Are there any little things you notice about your dd's appearance that you could share to see if it rings any bells with anyone here?
Hardly science though I guess, so maybe not the brightest idea I've ever had.
Hope you're doing ok, saw the pic she is a little darling heart
xx

hi everyone. this is the first time i have ever posted a message on any subject and i feel a bit uncertain cos i'm on mumsnet and i am a dad....
i know that this 'thread' is a year old but i have just been reading all of your comments about Noonans and wanted to share my thoughts, feelings, etc with you.
my son was born 3 weeks prem and came in at 10 1/2 lbs. big lad. after going through all that feeding and other issues you have all mention he was admitted to hospital due to a chest infection and they discovered his heart murmour. within 10 secs of the heart specialist seeing him for the first time we had our NS diagnosis. the syndrome word was so shocking at first but due to the consultants early diagnosis we were able to get used to it straight away.
he is now 4, has a statement and we are battling to get the right school to suit him.
if you are in a similar position, reading this and are worried don't be.
he is the most gorgeous thing in the world. i cant walk rould a supermarket without a dozen people talking about his lovely curly hair etc..
not sure if any one will read this or what happens next but i wish you all the best and would love to help in any way i can.

hi harry'sdad- welcome :)

hang around the SN section, we're quite a little community.

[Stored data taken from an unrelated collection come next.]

import Summits.CriticalPhenomena.PercolationContinuityZ3.Theorems.PercNearOneGluingNoHeavyLowerTailSunflowerChainCover
import HarnessLib

/-!
# `NoHeavyLowerTail` (crux stmt-CriticalPhenomena-4575), abstract sunflower cubic: STAIRCASE CNF CORES (CHAIN-GRAPH CORES) HAVE
# THE COVER PROPERTY — hence GRADEDLY SAFE, SAFE, and SAFE next to any safe core on a disjoint block (consequences of
# `…SunflowerChainCover`)

Support file (seat `prim-ineq-prove-1` gen 44; `--supports stmt-CriticalPhenomena-4575`).  No `sorry`, no named facts.
Memo: run/shared/lean/prim/prim-ineq-prove-1/FINDING-CHAINCOVER-prove1-g44.md §2.

With `famIn (stair P Q) 𝒰 = ChainGame.G (lawX p P) (cdfY p Q) (avoid P Q 𝒰)` (`famIn_stair_eq`) and the balancedness of the chain game
(`ChainGame.G_le_prod_weights`: `G R ≤ ∏_{k ∈ R} τ k`, `∏_k τ k = G univ`, `τ k = G(pre (k+1))/G(pre k) ∈ (0,1]`):
* **`cover_stair`** — the weights `t C = ∏_{k : C_k = C} τ k` are a balanced certificate, so `Cover p (L ∪ Rb) (stair P Q)` (`cover_of_weights`);
* **`gsafe_stair`** — GRADED SAFETY (`gsafe_of_cover`), **`safe_stair`** — SAFETY (Lemma A for all numbers of petals and all the rows of
  `…SunflowerSafeCalculus`), for every staircase CNF core of positive probability;
* **`safe_stair_union`** — `clauseCore (stair P Q) ∪ A₂` is SAFE for every safe up-set `A₂` of positive probability determined by the
  coordinates outside the two blocks (`safe_union_of_gsafe`): e.g. the edge-core of `Γ_chain ⊔ Γ` for every A-safe graph `Γ`
  (C₅, Petersen, And_k, …), extending `…SunflowerUnionEdge` / `…SunflowerUnionMatching` (`Γ ⊔ K₂`, `Γ ⊔ K_{m,n}`) from complete bipartite
  components to all difference graphs (half graphs `H_m`, …).
The first instances outside every earlier calculus are the half graphs `H_m`, `m ≥ 3` (`|𝒯| = m + 1 ≥ 4`: not read-once, more than three
transversals, cost game not submodular).  Numerically (memo §3) every TREE core also has a marginal vector in its core; open.
-/

noncomputable section

namespace Summit.CriticalPhenomena.PercolationContinuityZ3.Theorems.SunflowerPartition

namespace SafeCalc

open MeasureTheory Finset
open Literature.Probability.LatticeModels Literature.Probability.Percolation
open TwoGenCore (wmiss)

variable {ι : Type*} [DecidableEq ι] (p : ι → unitInterval)

section Stair

variable {N : ℕ} {P Q : Fin N → Finset ι}

/-! ### The cover property, graded safety, safety -/

/-- **COVER for staircase CNFs (chain-graph cores).**  If the core has positive probability, `stair P Q` has the cover
property on the block `L ∪ Rb`. [this work] -/
theorem cover_stair (hS : IsStair P Q) (hpos : 0 < famIn p (blockP P ∪ blockQ Q) (stair P Q) ∅) :
    Cover p (blockP P ∪ blockQ Q) (stair P Q) := by
  classical
  set x := lawX p P with hx
  set F := cdfY p Q with hF
  have hx0 : ∀ i, 0 ≤ x i := lawX_nonneg p
  have hF0 : ∀ κ, 0 ≤ F κ := cdfY_nonneg p
  have hFm : Monotone F := cdfY_mono p
  have hGu : 0 < ChainGame.G x F univ := by rwa [hx, hF, ← famIn_stair_empty p hS]
  -- the weights
  set τ : Fin N → ℝ := fun k => ChainGame.G x F (ChainGame.pre ((k : ℕ) + 1)) / ChainGame.G x F (ChainGame.pre (k : ℕ))
    with hτ
  have hτ0 : ∀ k, 0 ≤ τ k := fun k => (ChainGame.weight_pos hx0 hFm hGu k).le
  have hτ1 : ∀ k, τ k ≤ 1 := fun k => ChainGame.weight_le_one hx0 hFm hGu k
  let t : Finset ι → ℝ := fun C => ∏ k ∈ univ.filter (fun k => stairClause P Q k = C), τ k
  refine cover_of_weights p _ (stair P Q) t (fun C _ => prod_nonneg fun k _ => hτ0 k)
    (fun C _ => prod_le_one (fun k _ => hτ0 k) fun k _ => hτ1 k) (le_of_eq ?_) fun 𝒰 h𝒰 => ?_
  · -- `∏_{C ∈ 𝒯} t C = ∏_k τ k = G univ / G ∅ = famIn ∅`
    change ∏ C ∈ stair P Q, ∏ k ∈ univ.filter (fun k => stairClause P Q k = C), τ k = _
    rw [prod_fiberwise_of_maps_to (s := univ) (t := stair P Q) (g := stairClause P Q)
      (fun k _ => mem_image_of_mem _ (mem_univ k)), ChainGame.prod_weights_eq hx0 hFm hGu,
      G_lawX_cdfY_empty, div_one, famIn_stair_empty p hS]
  · -- `famIn 𝒰 = G R_𝒰 ≤ ∏_{k ∈ R_𝒰} τ k = ∏_{C ∈ 𝒯 ∖ 𝒰} t C`
    rw [famIn_stair_eq p hS 𝒰]
    refine (ChainGame.G_le_prod_weights hx0 hF0 hFm hGu (avoid P Q 𝒰)).trans (le_of_eq ?_)
    rw [G_lawX_cdfY_empty, one_mul]
    change ∏ k ∈ avoid P Q 𝒰, τ k = ∏ C ∈ stair P Q \ 𝒰, ∏ k ∈ univ.filter (fun k => stairClause P Q k = C), τ k
    have hfib : ∀ C ∈ stair P Q \ 𝒰, univ.filter (fun k => stairClause P Q k = C) =
        (avoid P Q 𝒰).filter (fun k => stairClause P Q k = C) := by
      intro C hC
      ext k
      simp only [mem_filter, mem_univ, true_and, avoid]
      exact ⟨fun h => ⟨by rw [h]; exact (mem_sdiff.1 hC).2, h⟩, fun h => h.2⟩
    have hrhs : ∏ C ∈ stair P Q \ 𝒰, ∏ k ∈ univ.filter (fun k => stairClause P Q k = C), τ k =
        ∏ C ∈ stair P Q \ 𝒰, ∏ k ∈ (avoid P Q 𝒰).filter (fun k => stairClause P Q k = C), τ k :=
      prod_congr rfl fun C hC => by rw [hfib C hC]
    rw [hrhs]
    exact (prod_fiberwise_of_maps_to (s := avoid P Q 𝒰) (t := stair P Q \ 𝒰) (g := stairClause P Q)
      (fun k hk => mem_sdiff.2 ⟨mem_image_of_mem _ (mem_univ k), (mem_filter.1 hk).2⟩) τ).symm

/-- The block point `(L ∪ Rb) ∖ T` lies in the core iff no clause is inside the missing set `T`. [this work] -/
theorem sdiff_mem_clauseCore_stair_iff (T : Finset ι) :
    (((blockP P ∪ blockQ Q) \ T : Finset ι) : Set ι) ∈ clauseCore (stair P Q) ↔ ∀ C ∈ stair P Q, ¬ C ⊆ T := by
  refine forall₂_congr fun C hC => ?_
  constructor
  · rintro ⟨e, he, heT⟩ hCT
    rw [Finset.mem_coe, mem_sdiff] at heT
    exact heT.2 (hCT he)
  · intro h
    obtain ⟨e, he, heT⟩ := not_subset.1 h
    exact ⟨e, he, by rw [Finset.mem_coe, mem_sdiff]; exact ⟨subset_of_mem_stair P Q hC he, heT⟩⟩

omit [DecidableEq ι] in
/-- `hitSet 𝒯 ∅` is the CNF core `clauseCore 𝒯`. [this work] -/
theorem hitSet_empty_eq_clauseCore (𝒯 : Finset (Finset ι)) : hitSet 𝒯 ∅ = clauseCore 𝒯 := by
  ext ω
  exact forall₂_congr fun C _ => ⟨fun h => h (notMem_empty C), fun h _ => h⟩

/-- The core of a staircase CNF is determined by the two blocks. [this work] -/
theorem determinedBy_clauseCore_stair :
    DeterminedBy (clauseCore (stair P Q)) (↑(blockP P ∪ blockQ Q) : Set ι) := by
  rw [← biUnion_stair]
  exact determinedBy_clauseCore _

/-- **STAIRCASE CNF CORES ARE GRADEDLY SAFE** (chain-graph cores; `GSafe` of `…SunflowerGradedSafe`), whenever the core has
positive probability. [this work] -/
theorem gsafe_stair [Fintype ι] (hS : IsStair P Q) (hA : 0 < (prodBernoulli p).real (clauseCore (stair P Q))) :
    GSafe p (blockP P ∪ blockQ Q) (clauseCore (stair P Q)) := by
  have h𝒯a : ∀ C ∈ stair P Q, C ⊆ blockP P ∪ blockQ Q := fun C hC => subset_of_mem_stair P Q hC
  have hpos : 0 < famIn p (blockP P ∪ blockQ Q) (stair P Q) ∅ := by
    rwa [famIn_eq_real_hitSet p _ h𝒯a, hitSet_empty_eq_clauseCore]
  refine gsafe_of_cover p _ (determinedBy_clauseCore_stair (P := P) (Q := Q)) (isUpperSet_clauseCore _) hA (stair P Q)
    h𝒯a (fun C hC => ?_) (fun T _ hbad => ?_) (cover_stair p hS hpos)
  · rw [sdiff_mem_clauseCore_stair_iff]
    exact fun h => h C hC subset_rfl
  · rw [sdiff_mem_clauseCore_stair_iff] at hbad
    push Not at hbad
    exact hbad

/-- … hence **SAFE**: `∏ μ(V i) ≤ μ(core)^(n−1)` for every family of up-sets meeting pairwise inside the core (Lemma A for all
numbers of petals, (C1-law), the `H`/`G`/`T` rows, Kahn's Conjecture 5 on complements — `…SunflowerSafeCalculus`). [this work] -/
theorem safe_stair [Fintype ι] (hS : IsStair P Q) (hA : 0 < (prodBernoulli p).real (clauseCore (stair P Q))) :
    Safe p (clauseCore (stair P Q)) :=
  safe_of_gsafe p _ (determinedBy_clauseCore_stair (P := P) (Q := Q)) (isUpperSet_clauseCore _) (gsafe_stair p hS hA)

/-- **DISJUNCTION WITH ANY SAFE CORE.**  If `A₂` is a safe up-set of positive probability determined by the coordinates outside
the two blocks, then `clauseCore (stair P Q) ∪ A₂` is safe — e.g. the edge-core of `Γ_chain ⊔ Γ` for every A-safe graph `Γ`.
[this work] -/
theorem safe_stair_union [Fintype ι] (hS : IsStair P Q) (hA : 0 < (prodBernoulli p).real (clauseCore (stair P Q)))
    {A₂ : Set (Set ι)} (hd₂ : DeterminedBy A₂ (↑(blockP P ∪ blockQ Q) : Set ι)ᶜ) (hu₂ : IsUpperSet A₂)
    (hpos₂ : 0 < (prodBernoulli p).real A₂) (h₂ : Safe p A₂) : Safe p (clauseCore (stair P Q) ∪ A₂) :=
  safe_union_of_gsafe p _ (determinedBy_clauseCore_stair (P := P) (Q := Q)) hd₂ (isUpperSet_clauseCore _) hu₂ hpos₂
    (gsafe_stair p hS hA) h₂

/-- Positive coordinate probabilities and nonempty clauses give a core of positive probability. [this work] -/
theorem real_clauseCore_stair_pos [Fintype ι] (hne : ∀ k, (stairClause P Q k).Nonempty)
    (hp : ∀ e ∈ blockP P ∪ blockQ Q, 0 < (p e : ℝ)) : 0 < (prodBernoulli p).real (clauseCore (stair P Q)) :=
  real_clauseCore_pos p _ (stair P Q) (fun C hC => subset_of_mem_stair P Q hC)
    (fun C hC => by obtain ⟨k, _, rfl⟩ := mem_image.1 hC; exact hne k) hp

end Stair

end SafeCalc

end Summit.CriticalPhenomena.PercolationContinuityZ3.Theorems.SunflowerPartition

I have 3 sons, my eldest (now 6, almost 7) is severely autistic.

How's statementing going?

thanks for the welcolme getbakainyourjimjams ,top name,
the statement process has been a challenge from start to finish, that was despite great help from the pre-school advisor. he is currently in the nursery attached to the school but they have not made his move to the main school welcome....
we went to see a special needs school that was so good (9 kids per class with 3 teachers) but harry is border line on getting in. its one of those dilemas about being top of a special neeeds class or lagging behind mainstream, who knows. is your son in mainstream?

i will keep an eye on this site (as an honourary mum)
ps what is a dd

just re-read some of the postings about feeding and NG tubes.
we took the desicion to have a gastronomy (sic)tube inserted at 6 months old.
the anguish about having a general anethestic with his heart condition was hard and that night i spent with him in the hospital was one of the worst but if anyone reading this now and is offered that choice go for it as we think it was the best thing to have ever done. no itcy face or rushing the the hospital every time he pulled out his NG. Also, and not just for us, there was none of the awkwardness of when people would look at your kid and then get flustered and not know what to say.